The API Tool Pattern
Most agent workflows eventually need to call external APIs — fetching data from a CRM, creating tickets in a project tracker, sending notifications, or querying third-party services. Rather than building a separate tool for every API endpoint, you can build a generic API caller that the agent configures per request.
This post shows two approaches: a constrained approach with predefined API configurations, and a flexible approach with a generic HTTP tool.
Approach 1: Predefined API Configurations
The safest pattern pre-registers each API the agent can call, including auth credentials and allowed endpoints:
from dataclasses import dataclass
from typing import Optional
import httpx
@dataclass
class APIConfig:
name: str
base_url: str
auth_header: str
auth_value: str
allowed_methods: set[str]
allowed_paths: list[str] # regex patterns
timeout: int = 15
class APIToolkit:
def __init__(self):
self.apis: dict[str, APIConfig] = {}
self.client = httpx.AsyncClient(timeout=15)
def register_api(self, config: APIConfig):
self.apis[config.name] = config
async def call_api(
self,
api_name: str,
method: str,
path: str,
params: dict = None,
body: dict = None,
) -> str:
import json
import re
if api_name not in self.apis:
return f"Error: Unknown API '{api_name}'. Available: {list(self.apis.keys())}"
config = self.apis[api_name]
if method.upper() not in config.allowed_methods:
return f"Error: Method {method} not allowed for {api_name}"
path_allowed = any(
re.match(pattern, path) for pattern in config.allowed_paths
)
if not path_allowed:
return f"Error: Path {path} not allowed for {api_name}"

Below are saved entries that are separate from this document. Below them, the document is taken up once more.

import Summits.BirchSwinnertonDyer.BirchSwinnertonDyer.Theorems.TwoAdicConverseOrdLambdaHalfAtTwoColemanTransport
import Summits.BirchSwinnertonDyer.BirchSwinnertonDyer.Theorems.TwoAdicConverseOrdLambdaHalfAtTwoThetaDatumDefs
import Summits.BirchSwinnertonDyer.BirchSwinnertonDyer.Theorems.TwoAdicConverseOrdLambdaHalfAtTwoShapiroPTDefs
import Summits.BirchSwinnertonDyer.BirchSwinnertonDyer.Theorems.TwoAdicConverseOrdLambdaHalfAtTwoTorsionQuotOfPT
import Summits.BirchSwinnertonDyer.BirchSwinnertonDyer.Theorems.TwoAdicConverseOrdLambdaHalfAtTwoPinnedMinusSide
import Summits.BirchSwinnertonDyer.BirchSwinnertonDyer.Theorems.ByReductionTypeAtTwoGVISeed
import Literature.NumberTheory.EllipticCurves.KatoFineSelmerDualTorsion
import Literature.NumberTheory.EllipticCurves.KatoFineSelmerDualProofs
import Literature.NumberTheory.EllipticCurves.IwasawaSelmerModuleFiniteProofs
import Literature.NumberTheory.EllipticCurves.CyclotomicZpExtensionLocalGeneratorProofs
import Literature.NumberTheory.EllipticCurves.Kato2004.IwasawaCohomologyExistsProofs
import Literature.NumberTheory.EllipticCurves.Kato2004.LocalIwasawaCohomologyFiniteness
import Literature.NumberTheory.EllipticCurves.PAdicLFunctionNeZeroHoldsProofs
import Literature.Uncategorized.OrdPublishedInputsAtTwo
import HarnessLib

/-!
# Route `TwoAdicConverse` (rung S3), crux `OrdLambdaHalfAtTwo` (item stmt-BirchSwinnertonDyer-19556), line
# `kato_determinant_greenberg_two` (skeleton v4.7 `59b5c9c4a969`): THE REGISTERED STUB 4‴ `ThetaShapiroKatoGreenbergSupplyAtTwo`
# ASSEMBLED FROM NAMED INPUTS — `thetaShapiroKatoGreenbergSupplyAtTwo_of_inputs`

Cell `bsd-2adic`, seat `bsd-2adic-conv-1` GEN 31 (`--supports stmt-BirchSwinnertonDyer-19556 --as helper`; the LEAD closes registered stubs).
The construction stub 4‴ (`Nonempty (ThetaShapiroKatoGreenbergDatum …)` over Kato's genuine carriers, skeleton §3) DISSOLVES into seven named
statements, every one print-grade or a displayed memo binder of the line:

| input | tier | where |
|---|---|---|
| `Literature.Uncategorized.OrdConversePublishedInputsAtTwo` | PUB (item 19167 = `stub_pub`) | Kato 17.4 at `2` ⇒ `X`, `X'` torsion |
| `Kato2004.exists_zetaClass_colemanMinus_recLaw_index_two` (p681779) | t1 named fact | zeta classes, `Col⁻`, rec laws, index identities |
| `Kato2004.tateModuleFilAt_inertia_ordinary` (p698222) | t1 named fact | ordinary-line rigidity ⇒ `recA` through W's `Col⁻` |
| `Kato2004.localIwasawaH1_tateRep_moduleFinite` | t1 named fact ((12.2.3)) | `finiteHl` |
| `Kato2004_fineSelmerDual_isTorsion` | PUB-composite named fact | `X₀(W/ℚ_∞)`, `X₀(A/ℚ_∞)` torsion for (S) |
| `TwoAdicShapiroPT.LambdaShapiroFineAtTwo` | memo binder (S), file `…ShapiroPTDefs` (conv-1 GEN 28) | `katoIndex` (`λ`-Shapiro for the fine duals) |
| `TwoAdicShapiroPT.ShapiroLatticePoitouTateAtTwoTheta` | memo binder (PT), p688403 | `u_A`, `L`, `range_le`, `two_smul_mem`, `θ`, `δ`, `π`, `loc_injective` |

So with this file the LEAD may replace `stub_thetaShapiroKatoGreenbergSupplyAtTwo`'s `sorry` by
`TwoAdicThetaSupply.thetaShapiroKatoGreenbergSupplyAtTwo_of_inputs stub_pub h₁ h₂ h₃ h₄ h₅ h₆` with six print/memo stubs — the line then reads
«19556|(β) ⟸ 6‴ + {PUB, FW, F3-K, ORD, (12.2.3), X₀-torsion, (S), (PT)}», every non-research input displayed by name.  (GEN 30's kernel supply of
(PT)'s lattice clauses, p695719, and the kernel `isTorsion_quot` S2, p685520, are what (PT) still packages beyond the Poitou–Tate triple.)

HONEST FRAMING.  THEOREMS ONLY; no definition, no named fact minted here, no `sorry`; CONDITIONAL on the seven named inputs; the crux `OrdLambdaHalfAtTwo`
is NOT proved here (stub 6‴, research, is untouched); BSD is not proved by any of this.  PARTITION (D-0054): none — RANK axis S3 × X5@2 stratum (β);
closes none (the lead closes the registered stub).
-/

set_option linter.dupNamespace false
set_option autoImplicit false

noncomputable section

open scoped NumberField
open Field IsDedekindDomain WeierstrassCurve CategoryTheory
open Literature.NumberTheory.GaloisRepresentations
open Literature.NumberTheory.EllipticCurves Literature.NumberTheory.EllipticCurves.Kato2004
open Literature.NumberTheory.EllipticCurves.Kato2004.EulerSystemValues

namespace Summit.BirchSwinnertonDyer.BirchSwinnertonDyer.Theorems.TwoAdicThetaSupply

open scoped MatrixGroups ModularForm
open CongruenceSubgroup NumberField Literature.NumberTheory.EllipticCurves.ModularForms
open Literature.NumberTheory.EllipticCurves.Rank1Residual
open Summit.BirchSwinnertonDyer.BirchSwinnertonDyer.Theorems.TwoAdicKatoDeterminant
open Summit.BirchSwinnertonDyer.BirchSwinnertonDyer.Theorems.TwoAdicShapiroPT
open Summit.BirchSwinnertonDyer.BirchSwinnertonDyer.Theorems.TwoAdicColemanTransport
open Summit.BirchSwinnertonDyer.Rank1Residual.X1.MuLambda (lam)
open Summit.BirchSwinnertonDyer.Rank1Residual.X11b (AcSelmer.bdpData AcSelmer.strictDatum)

/-- **STUB 4‴ `ThetaShapiroKatoGreenbergSupplyAtTwo` ⟸ SEVEN NAMED INPUTS** (the registered construction stub of line `kato_determinant_greenberg_two`,
skeleton v4.7, BY NAME).  Inputs: [PUB] `OrdConversePublishedInputsAtTwo` (item 19167 = the line's `stub_pub`; only Kato 17.4 at `2` is used, for
the torsion of `X(E/ℚ_∞)`, `X(E^K/ℚ_∞)`) · [F3-K] `Kato2004.exists_zetaClass_colemanMinus_recLaw_index_two` (p681779) · [ORD]
`Kato2004.tateModuleFilAt_inertia_ordinary` (p698222) · [(12.2.3)] `Kato2004.localIwasawaH1_tateRep_moduleFinite` · [X₀] `Kato2004_fineSelmerDual_isTorsion` ·
[(S)] `TwoAdicShapiroPT.LambdaShapiroFineAtTwo` (memo binder) · [(PT)] `TwoAdicShapiroPT.ShapiroLatticePoitouTateAtTwoTheta` (memo binder, re-keyed).
ASSEMBLY: `v = (2)`, a local lift `γᵥ` of the generator and `κ ∘ res_v` onto (tree `ZpExtension.IsCyclotomic.…`), pins
`I_W, I_A` (`nonempty_iwasawaH1Data_holds`), `J, J', J_A` (`nonempty_localIwasawaH1Data`); (PT) gives `u_A` bijective, the Shapiro lattice `L` with
`range_le` / `two_smul_mem`, `θ, θ_C, δ, π` and `loc_injective` under cotorsion; `TwoAdicColemanTransport.exists_colemanMinus_recLaws` gives the Kato
fields incl. `recA` through W's `Col⁻`; `finiteHl` is (12.2.3); `isTorsion_quot` is the kernel theorem
`PinnedKatoCore.isTorsion_quot_of_poitouTate_semilinear` (p685520); `katoIndex` = F3-K's two `λ`-index identities + (S) + `λ(Λ⧸(L₀)) = λ(L₀)`
(`L₀ ≠ 0` by Rohrlich), with `X, X'` torsion by Kato 17.4 (`GVISeed.isTorsion_and_lambda_le_lam_of_kato`) and `X₀(W/ℚ_∞)`, `X₀(A/ℚ_∞)` f.g. torsion by
[X₀] + `FineSelmerDualData.module_finite`.  CONDITIONAL on the seven inputs; nothing else.
[cite: Kato2004Asterisque, Thm 12.5, §17.13, Thm 16.6, Prop 17.11] [cite: GreenbergLNM1716, §2 (pp. 62–64)] [cite: GreenbergVatsal2000, §2] -/
theorem thetaShapiroKatoGreenbergSupplyAtTwo_of_inputs
    (hPub : Literature.Uncategorized.OrdConversePublishedInputsAtTwo)
    (hF3K : Kato2004.exists_zetaClass_colemanMinus_recLaw_index_two)
    (hOrd : Kato2004.tateModuleFilAt_inertia_ordinary)
    (hHl : Kato2004.localIwasawaH1_tateRep_moduleFinite)
    (hX₀ : Kato2004_fineSelmerDual_isTorsion)
    (hS : LambdaShapiroFineAtTwo) (hPT : ShapiroLatticePoitouTateAtTwoTheta) :
    ThetaShapiroKatoGreenbergSupplyAtTwo := by
  intro W _ _ hCM hGO hβ κ γ hκ hγ hγ' hord _ f hf D L₀ hL₀ K _ _ hK A _ _ C hA hordA _ g hg DA L₀' hL₀' w hw κK γK hκK hγK
    DGr Dfi hcot _ _
  obtain ⟨-, hKato, -⟩ := hPub
  -- the place `2`, a local lift of the generator, the pins
  obtain ⟨v, hv⟩ : ∃ v : HeightOneSpectrum (𝓞 ℚ), ((2 : ℕ) : 𝓞 ℚ) ∈ v.asIdeal := by
    -- (= tree `Literature.NumberTheory.Automorphic.exists_heightOneSpectrum_two_mem_asIdeal`, re-derived to keep the import closure small)
    have hne : Ideal.span {((2 : ℕ) : 𝓞 ℚ)} ≠ ⊤ := by
      rw [Ne, Ideal.span_singleton_eq_top]
      intro h
      have h2 : IsUnit ((2 : ℕ) : ℤ) := by
        have := h.map (Rat.IsIntegralClosure.intEquiv (𝓞 ℚ))
        rwa [map_natCast] at this
      exact absurd (Int.isUnit_iff.mp h2) (by norm_num)
    obtain ⟨M, hM, hle⟩ := Ideal.exists_le_maximal _ hne
    have hM0 : M ≠ ⊥ := by
      intro h0
      rw [h0, le_bot_iff, Ideal.span_singleton_eq_bot] at hle
      exact two_ne_zero (by exact_mod_cast hle)
    exact ⟨⟨M, hM.isPrime, hM0⟩, hle (Ideal.mem_span_singleton_self _)⟩
  obtain ⟨γᵥ, hγᵥ⟩ := hκ.exists_isTopGenerator_resGalOfEmb_adicCompletion v hv
  have hsurj : Function.Surjective
      (κ.toContinuousMonoidHom.comp (resGalOfEmb (closureEmb (K := ℚ) (v.adicCompletion ℚ)))) := fun t ↦ by
    obtain ⟨g₀, -, hg₀⟩ := hκ.exists_mem_absInertia_apply_resGalOfEmb_adicCompletion_eq v hv t
    exact ⟨g₀, hg₀⟩
  obtain ⟨I_W⟩ := Kato2004.nonempty_iwasawaH1Data_holds W 2 κ γ hκ hγ
  obtain ⟨I_A⟩ := Kato2004.nonempty_iwasawaH1Data_holds A 2 κ γ hκ hγ
  obtain ⟨J⟩ := nonempty_localIwasawaH1Data κ v ((tateRep W 2).toLocal v) γᵥ
  obtain ⟨J'⟩ := nonempty_localIwasawaH1Data κ v (tateLocalOrdinaryRep W 2 v) γᵥ
  obtain ⟨J_A⟩ := nonempty_localIwasawaH1Data κ v ((tateRep A 2).toLocal v) γᵥ
  have hH2 : SatisfiesHeegnerHypothesis 2 K := hK.2.of_dvd (dvd_mul_right 2 _)
  -- (PT): the local untwisting, the Shapiro lattice, the re-keyed Poitou–Tate triple, loc-injectivity
  obtain ⟨uA, hbij, L, hle, h2L, ⟨θ, θ_C, δ, π, hδ, hπ, hex⟩, hinj⟩ :=
    hPT W K hK.1 hH2 A C hA w hw κ γ hκ hγ κK γK hκK hγK v hv γᵥ hsurj hγᵥ I_W I_A J J_A DGr Dfi
  -- Kato per curve, read on W's carrier
  obtain ⟨col, zW, zA, uW, uA', nW, nA, hker, hcoker, hrecW, hrecA, htW, htA, hidxW, hidxA⟩ :=
    exists_colemanMinus_recLaws hF3K hOrd f hf hord g hg hordA κ γ hκ hγ hγ' L₀ hL₀ L₀' hL₀' v hv γᵥ hsurj hγᵥ
      I_W I_A J J' J_A uA hbij
  -- torsion / finiteness of the cyclotomic duals (Kato), fine duals over `ℚ_∞`
  have hL₀0 : L₀ ≠ 0 := by
    rintro rfl; exact padicLFunction_unitRoot_ne_zero hord hf (by rw [← hL₀, map_zero])
  have hL₀'0 : L₀' ≠ 0 := by
    rintro rfl; exact padicLFunction_unitRoot_ne_zero hordA hg (by rw [← hL₀', map_zero])
  have hL₀1 : iwasawaToPowerSeries 2 L₀ = PowerSeries.C ((1 : ℚ) : ℚ_[2]) * padicLFunction f (unitRoot W 2 : ℚ_[2]) := by
    rw [hL₀, Rat.cast_one, map_one, one_mul]
  have hL₀'1 : iwasawaToPowerSeries 2 L₀' = PowerSeries.C ((1 : ℚ) : ℚ_[2]) * padicLFunction g (unitRoot A 2 : ℚ_[2]) := by
    rw [hL₀', Rat.cast_one, map_one, one_mul]
  obtain ⟨hDt, -⟩ := Summit.BirchSwinnertonDyer.BirchSwinnertonDyer.Theorems.GVISeed.isTorsion_and_lambda_le_lam_of_kato W
    (hKato W f) hκ hγ hγ' hord hf D one_ne_zero hL₀1 hL₀0
  obtain ⟨hDAt, -⟩ := Summit.BirchSwinnertonDyer.BirchSwinnertonDyer.Theorems.GVISeed.isTorsion_and_lambda_le_lam_of_kato A
    (hKato A g) hκ hγ hγ' hordA hg DA one_ne_zero hL₀'1 hL₀'0
  have hDfin : Module.Finite (IwasawaAlgebra 2) D.X := D.module_finite_holds hγ
  have hDAfin : Module.Finite (IwasawaAlgebra 2) DA.X := DA.module_finite_holds hγ
  obtain ⟨Y_W⟩ := W.nonempty_fineSelmerDualData κ hγ
  obtain ⟨Y_A⟩ := A.nonempty_fineSelmerDualData κ hγ
  have hYW := fineSelmerDual_finite_and_isTorsion_of_kato2004 hX₀ W 2 hκ hγ Y_W
  have hYA := fineSelmerDual_finite_and_isTorsion_of_kato2004 hX₀ A 2 hκ hγ Y_A
  -- (S)
  obtain ⟨-, hlamS⟩ := hS W K hK.1 hH2 A C hA κ γ hκ hγ κK γK hκK hγK Y_W Y_A Dfi hYW.1 hYW.2 hYA.1 hYA.2
  have hiW := hidxW D Y_W hDfin hDt
  have hiA := hidxA DA Y_A hDAfin hDAt
  have hbW := PinnedKatoGreenbergDatum.lambdaInvariant_quotient_span_singleton_eq_lam hL₀0
  have hbA := PinnedKatoGreenbergDatum.lambdaInvariant_quotient_span_singleton_eq_lam hL₀'0
  refine ⟨v, γᵥ, hsurj, hγᵥ, I_W, I_A, J, J', J_A, uA, ⟨{
    two_mem := hv
    uA_bijective := hbij
    colMinus := col
    colMinus_ker := hker
    colMinus_coker := hcoker
    zW := zW
    zA := zA
    nW := nW
    nA := nA
    unitW := uW
    unitA := uA'
    recW := hrecW
    recA := hrecA
    finiteHl := hHl W 2 κ v γᵥ hκ hv hγᵥ J
    loc_injective := hinj hcot.1 hcot.2
    isTorsion_quot := PinnedKatoCore.isTorsion_quot_of_poitouTate_semilinear zW zA htW htA L h2L θ δ hδ hcot.2
    L := L
    range_le := hle
    two_smul_mem := h2L
    θ := θ
    θ_C := θ_C
    δ := δ
    δ_injective := hδ
    π := π
    π_surjective := hπ
    exact_δ_π := hex
    katoIndex := ?_ }⟩⟩
  change lambdaInvariant 2 _ + lambdaInvariant 2 _ + (lambdaInvariant 2 D.X + lambdaInvariant 2 DA.X) = _
  omega

end Summit.BirchSwinnertonDyer.BirchSwinnertonDyer.Theorems.TwoAdicThetaSupply

end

url = f"{config.base_url.rstrip('/')}/{path.lstrip('/')}"
try:
response = await self.client.request(
method=method.upper(),
url=url,
params=params,
json=body,
headers={config.auth_header: config.auth_value},
)
response.raise_for_status()
data = response.json()
result = json.dumps(data, indent=2, default=str)
if len(result) > 5000:
result = result[:5000] + "\n[Response truncated]"
return result
except httpx.HTTPStatusError as e:
return f"API error: HTTP {e.response.status_code} - {e.response.text[:500]}"
except Exception as e:
return f"Request failed: {str(e)}"
Register APIs at startup with their credentials kept server-side:
import os
toolkit = APIToolkit()
toolkit.register_api(APIConfig(
name="github",
base_url="https://api.github.com",
auth_header="Authorization",
auth_value=f"Bearer {os.environ['GITHUB_TOKEN']}",
allowed_methods={"GET"},
allowed_paths=[
r"/repos/[\w-]+/[\w-]+$",
r"/repos/[\w-]+/[\w-]+/issues.*",
r"/repos/[\w-]+/[\w-]+/pulls.*",
],
))
toolkit.register_api(APIConfig(
name="slack",
base_url="https://slack.com/api",
auth_header="Authorization",
auth_value=f"Bearer {os.environ['SLACK_TOKEN']}",
allowed_methods={"GET", "POST"},
allowed_paths=[
r"/chat.postMessage$",
r"/channels.list$",
r"/conversations.history$",
],
))
The LLM never sees API keys. It only knows the API name and the paths it can call.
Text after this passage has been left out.